ET calculations are especially important if you want to use rims with a different width than the factory ones. Wider wheels than the original are one of the most common tuning procedures. The position of the rim relative to the vehicle depends not only on the ET value. The width is also important. The edge of a 9.5" rim will protrude further from the center of the vehicle than a 7.5" rim – even if their ET values are identical.

The correct selection of rims for each car

Wheel markings contain a wealth of important information, so before purchasing the perfect wheels for your car, carefully verify these parameters . Our configurator is helpful – both by car model and wheel size. If you have any doubts, our qualified team will be happy to help you choose the right alloy wheels.

Aluminum rim tests – what durability do they offer?

Before an aluminum wheel is released to the market, it must pass a series of rigorous durability tests, compliant with international standards such as JWL, VIA, SAE, and TÜV. Premium models are often subjected to even more demanding internal manufacturer testing, ensuring their high quality and safety. Compared to steel wheels, aluminum wheels are characterized by greater stiffness and resistance to deformation, translating into better driving characteristics. Below are key durability tests that determine the durability and reliability of aluminum wheels.

✅ Static load test - checks the maximum load a rim can withstand under vertical pressure. Standard rims must withstand a minimum load of 600-800 kg per wheel (depending on the vehicle type approval and class).

✅ Fatigue test - tests the rim's resistance to sustained loads. Under simulated conditions, the rim undergoes 100,000-1,000,000 stress cycles, representing its long-term use. This includes radial and torsional tests, simulating driving on uneven terrain and dynamic cornering.

✅ Impact test - simulates hitting a curb or pothole. A 225-350 kg weight is dropped onto the rim from a height of 230 mm, generating impact energy of 5,000-7,500 J. The rim must not crack in critical areas or cause a sudden loss of tire pressure.

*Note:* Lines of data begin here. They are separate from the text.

import Summits.CriticalPhenomena.PercolationContinuityZ3.Theorems.PercNearOneGluingNoHeavyQuantShapeForestTight
import HarnessLib

/-!
# QUANT lane R8, T-DEC: EVERY FOREST OF GLUED SIBLINGS `R^{loᵢ}[qᵢ](R^{Kᵢ}[gᵢ])` OF ARBITRARY, MIXED SHAPES WITH AT MOST ONE TIGHT SIBLING IS SDEC AT
# EVERY TREE-OK FLOOR — any parameters, every width, any tail lengths, no oracle (census-1 gen 34; the shape-free form of `sdec_shapeForests_of_oneTight`)

builds on p205010 (kernel theorem, internal audit signed; external expert review pending)

Support file (`--supports stmt-CriticalPhenomena-4575`), QUANT lane seat prim-quant-census-1 (gen 34); memo
`run/shared/lean/prim/quant/prim-quant-census-1/g34/FOREST3-G34.md` §2.  Theorems only (no definitions), standard axioms, no sorries.  Uses
`shapeSib_tame_of_notTight` (`…QuantShapeForestTight`), `shapeSib_facts` (`…QuantShapeForestLong`), `sdec_shapeSib` / `shapeSib_laws` (`…QuantShapeSibling`),
`sdec_append_tame` / `sdec_flaw_perm` (`…QuantResidueForestsAll`), `sdec_append_good` (`…QuantGoodSiblingsCore`).

THE POINT.  The tight-sibling reduction of `…QuantShapeForestTight` is shape-by-shape: a glued sibling `⟨q,·,·,lo+K,{lo: 1−g, lo+K: g}⟩` is tame at the
floor `x` unless `2lo < q(lo+Kg) < lo + K·x`, whatever the other siblings are.  So when at most ONE sibling of the whole forest is tight, no hub of any
shape is needed: that sibling alone is SDEC (`sdec_shapeSib`, any `lo, K ≥ 1`) and everything else is adjoined by arm-1 g57's tame step.  The shapes are
given as functions `lo K : Sib → ℕ` of the sibling (so siblings of different shapes — `R²(R³) ⊔ R¹(R⁹) ⊔ R³(R⁴) ⊔ …` — live in one list).
* **`sdec_gluedForests_of_oneTight`** — `0 < x`; `L` any list of glued siblings `s = ⟨q,·,·,lo s + K s,{lo s: 1−g, lo s + K s: g}⟩`, `1 ≤ lo s`,
  `1 ≤ K s`, `0 < q, g < 1`, `x ≤ qg`; at most one `s ∈ L` tight (`2·lo s < q·mean < lo s + (K s)·x`) ⟹ `SDEC x (ftop L) (flaw L)`.
* **`sdec_forest_gluedOneTightCore`** — THE NODE-SHAPED FORM: good siblings (tame or hull+high, any sub-trees) + glued siblings of arbitrary shapes with
  at most one tight one, in any order, are SDEC at `x` (`0 < x < 1`).
At the tree-OK floor `x = min qᵢgᵢ` sibling `j` is tight iff it is heavy and `qⱼgⱼ − x < loⱼ(1−qⱼ)/Kⱼ`; two siblings are tight together only when their
product floors nearly coincide — the residue of the sibling step on glued forests is the COINCIDENT-FLOOR corner (≥ 2 tight: one-shape families
`…QuantShapeForestTight`; mixed shapes open).

HONEST STATUS.  `≥ 2` tight glued siblings of different shapes, 4-chains, deeper sub-trees stay open; `SiblingStep`, `GluedDominatedMass`, `SDECConvClosed`,
`FarTreeRow` OPEN; RATE class (log\*) / honest sentence of `run/shared/lean/prim/quant/README.md` unchanged.  [this work].  Nothing here is cited as a
published result.  The gluing rows served [cite: KozmaNitzan2024, Conjecture 3 (p. 15)]; product measure [cite: Grimmett1999, §1.3 p. 10].
-/

noncomputable section

open scoped BigOperators

namespace Summit.CriticalPhenomena.PercolationContinuityZ3.Theorems
namespace Quant
namespace LawDec

open Finset

/-- the sub-forest law of the glued sibling of shape `(lo, K)`: `S(g) = {lo: 1−g, lo+K: g}` -/
local notation3 "SP[" lo ", " K ", " a "]" => (fun h : ℕ => (1 - (a : ℝ)) * (if h = (lo : ℕ) then (1 : ℝ) else 0) +
  (a : ℝ) * (if h = (lo : ℕ) + (K : ℕ) then (1 : ℝ) else 0))

/-! ### Mixed shapes, at most one tight sibling -/

/-- a list of AT MOST ONE glued sibling of whatever shape (`lo s, K s ≥ 1`, `0 < q, g < 1`, `x ≤ qg`, `0 < x`) is SDEC: `sdec_shapeSib`. [this work] -/
theorem sdec_gluedSibs_le_one (lo K : Sib → ℕ) {x : ℝ} (hx0 : 0 < x) : ∀ L : List Sib, L.length ≤ 1 →
    (∀ s ∈ L, 1 ≤ lo s ∧ 1 ≤ K s ∧ s.M = lo s + K s ∧ 0 < s.q ∧ s.q < 1 ∧
      ∃ g : ℝ, 0 < g ∧ g < 1 ∧ s.ρ = SP[lo s, K s, g] ∧ x ≤ s.q * g) →
    SDEC x (ftop L) (flaw L)
  | [], _, _ => by intro q _ _ j' hj'; exact absurd hj' (Nat.not_lt_zero _)
  | [s], _, hL => by
    obtain ⟨hlo, hK, hM, hq0, hq1, g, hg0, hg1, hρ, hx⟩ := hL s (by simp)
    obtain ⟨_, tM, _, _⟩ := shapeSib_laws (lo s) (K s) hq0.le hq1.le hg0.le hg1.le
    have e1 : flaw [s] = gate SP[lo s, K s, g] s.q := by
      show lconv (ftop []) s.M (flaw []) (gate s.ρ s.q) = _
      rw [hM, hρ]; exact funext fun h => lconv_delta_left 0 _ _ tM h
    have e2 : ftop [s] = lo s + K s := by show 0 + s.M = lo s + K s; omega
    rw [e1, e2]
    exact sdec_shapeSib (lo s) (K s) hlo hK hx0 hq0 hq1 hg1 hx
  | _ :: _ :: _, h2, _ => by simp at h2

/-- **EVERY FOREST OF GLUED SIBLINGS OF ARBITRARY (MIXED) SHAPES WITH AT MOST ONE TIGHT SIBLING IS SDEC AT EVERY TREE-OK FLOOR — ANY PARAMETERS, EVERY
WIDTH, ANY TAIL LENGTHS, NO ORACLE.**  Shapes as functions `lo K : Sib → ℕ`; `L`: siblings `s = ⟨q,·,·,lo s + K s,{lo s: 1−g, lo s + K s: g}⟩` with
`1 ≤ lo s`, `1 ≤ K s`, `0 < q, g < 1`, `x ≤ qg`; `0 < x`; `(L.filter (2·lo s < q·mean < lo s + (K s)·x)).length ≤ 1` ⟹ `SDEC x (ftop L) (flaw L)`.
[this work] -/
theorem sdec_gluedForests_of_oneTight (lo K : Sib → ℕ) {x : ℝ} (hx0 : 0 < x) (L : List Sib)
    (hL : ∀ s ∈ L, 1 ≤ lo s ∧ 1 ≤ K s ∧ s.M = lo s + K s ∧ 0 < s.q ∧ s.q < 1 ∧
      ∃ g : ℝ, 0 < g ∧ g < 1 ∧ s.ρ = SP[lo s, K s, g] ∧ x ≤ s.q * g)
    (hone : (L.filter (fun s => decide (2 * (lo s : ℝ) < s.q * s.mean ∧ s.q * s.mean < (lo s : ℝ) + (K s) * x))).length ≤ 1) :
    SDEC x (ftop L) (flaw L) := by
  by_cases hnil : L = []
  · subst hnil; intro q _ _ j' hj'; exact absurd hj' (Nat.not_lt_zero _)
  obtain ⟨s₀, hs₀⟩ := List.exists_mem_of_ne_nil L hnil
  have hx1 : x < 1 := by
    obtain ⟨_, _, _, hq0, hq1, g, hg0, hg1, _, hx⟩ := hL s₀ hs₀
    nlinarith
  have facts : ∀ s ∈ L, s.LawOK ∧ x * (s.M : ℝ) ≤ s.q * s.mean := fun s hs =>
    ⟨(shapeSib_facts (lo s) (K s) (hL s hs).1 s (hL s hs).2.2).1, (shapeSib_facts (lo s) (K s) (hL s hs).1 s (hL s hs).2.2).2.1⟩
  have hperm : (L.filter (fun s => !decide (2 * (lo s : ℝ) < s.q * s.mean ∧ s.q * s.mean < (lo s : ℝ) + (K s) * x)) ++
      L.filter (fun s => decide (2 * (lo s : ℝ) < s.q * s.mean ∧ s.q * s.mean < (lo s : ℝ) + (K s) * x))).Perm L :=
    (List.perm_append_comm).trans (List.filter_append_perm _ L)
  refine sdec_flaw_perm hperm ?_
  refine sdec_append_tame hx0 hx1 _ (fun t ht => (facts t (List.mem_of_mem_filter ht)).1)
    (fun t ht => (facts t (List.mem_of_mem_filter ht)).2)
    (sdec_gluedSibs_le_one lo K hx0 _ hone (fun s hs => hL s (List.mem_of_mem_filter hs))) _
    (fun s hs => (facts s (List.mem_of_mem_filter hs)).1) (fun s hs => (facts s (List.mem_of_mem_filter hs)).2) ?_
  intro s hs
  obtain ⟨hsL, hb⟩ := List.mem_filter.1 hs
  have hnt : ¬ (2 * (lo s : ℝ) < s.q * s.mean ∧ s.q * s.mean < (lo s : ℝ) + (K s) * x) := by
    intro hc
    simp [hc.1, hc.2] at hb
  exact shapeSib_tame_of_notTight (lo s) (K s) s (hL s hsL).2.2 hnt

/-! ### The node-shaped form -/

/-- **THE SIBLING STEP FOR EVERY FOREST OF GOOD SIBLINGS AND GLUED SIBLINGS OF ARBITRARY SHAPES WITH AT MOST ONE TIGHT ONE — NO ORACLE.**  For
`0 < x < 1`, shapes `lo K : Sib → ℕ`, any list `Lg` of siblings GOOD at `x` (law-OK, `x·M ≤ q·mean`, tame or hull+high — any sub-trees), any list `Lc`
of glued siblings `⟨q,·,·,lo s + K s,{lo s: 1−g, lo s + K s: g}⟩` (`1 ≤ lo s, K s`, `0 < q, g < 1`, `x ≤ qg`) with at most one tight member, and every
forest `L ~ Lg ++ Lc`: `SDEC x (ftop L) (flaw L)`. [this work] -/
theorem sdec_forest_gluedOneTightCore (lo K : Sib → ℕ) {x : ℝ} (hx0 : 0 < x) (hx1 : x < 1) (Lg Lc L : List Sib)
    (hLg : ∀ s ∈ Lg, s.LawOK ∧ x * (s.M : ℝ) ≤ s.q * s.mean ∧
      ((∀ h : ℕ, 1 ≤ h → s.ρ h ≠ 0 → s.q * s.mean ≤ 2 * h ∨ x * ((s.M : ℝ) - h) ≤ s.q * s.mean - h) ∨
        HullHigh x (s.q * s.mean) s.M (gate s.ρ s.q)))
    (hLc : ∀ s ∈ Lc, 1 ≤ lo s ∧ 1 ≤ K s ∧ s.M = lo s + K s ∧ 0 < s.q ∧ s.q < 1 ∧
      ∃ g : ℝ, 0 < g ∧ g < 1 ∧ s.ρ = SP[lo s, K s, g] ∧ x ≤ s.q * g)
    (hone : (Lc.filter (fun s => decide (2 * (lo s : ℝ) < s.q * s.mean ∧ s.q * s.mean < (lo s : ℝ) + (K s) * x))).length ≤ 1)
    (hperm : (Lg ++ Lc).Perm L) :
    SDEC x (ftop L) (flaw L) := by
  have fc : ∀ s ∈ Lc, s.LawOK ∧ x * (s.M : ℝ) ≤ s.q * s.mean := fun s hs =>
    ⟨(shapeSib_facts (lo s) (K s) (hLc s hs).1 s (hLc s hs).2.2).1, (shapeSib_facts (lo s) (K s) (hLc s hs).1 s (hLc s hs).2.2).2.1⟩
  refine sdec_flaw_perm hperm ?_
  exact sdec_append_good hx0 hx1 Lc (fun t ht => (fc t ht).1) (fun t ht => (fc t ht).2) (sdec_gluedForests_of_oneTight lo K hx0 Lc hLc hone) Lg
    (fun s hs => (hLg s hs).1) (fun s hs => (hLg s hs).2.1) (fun s hs => (hLg s hs).2.2)

end LawDec
end Quant
end Summit.CriticalPhenomena.PercolationContinuityZ3.Theorems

Test standards are designed to ensure the wheel can withstand extreme conditions that rarely occur in real life. For example, a fatigue test simulates driving for hundreds of thousands of kilometers in a short period of time, allowing for accelerated durability testing. Premium aluminum and forged wheels perform best, characterized by high stiffness and resistance to extreme conditions. Models certified by JWL, VIA, SAE, or TÜV guarantee the highest quality and safety. Aluminum wheels are not only stylish but above all durable and reliable on the road!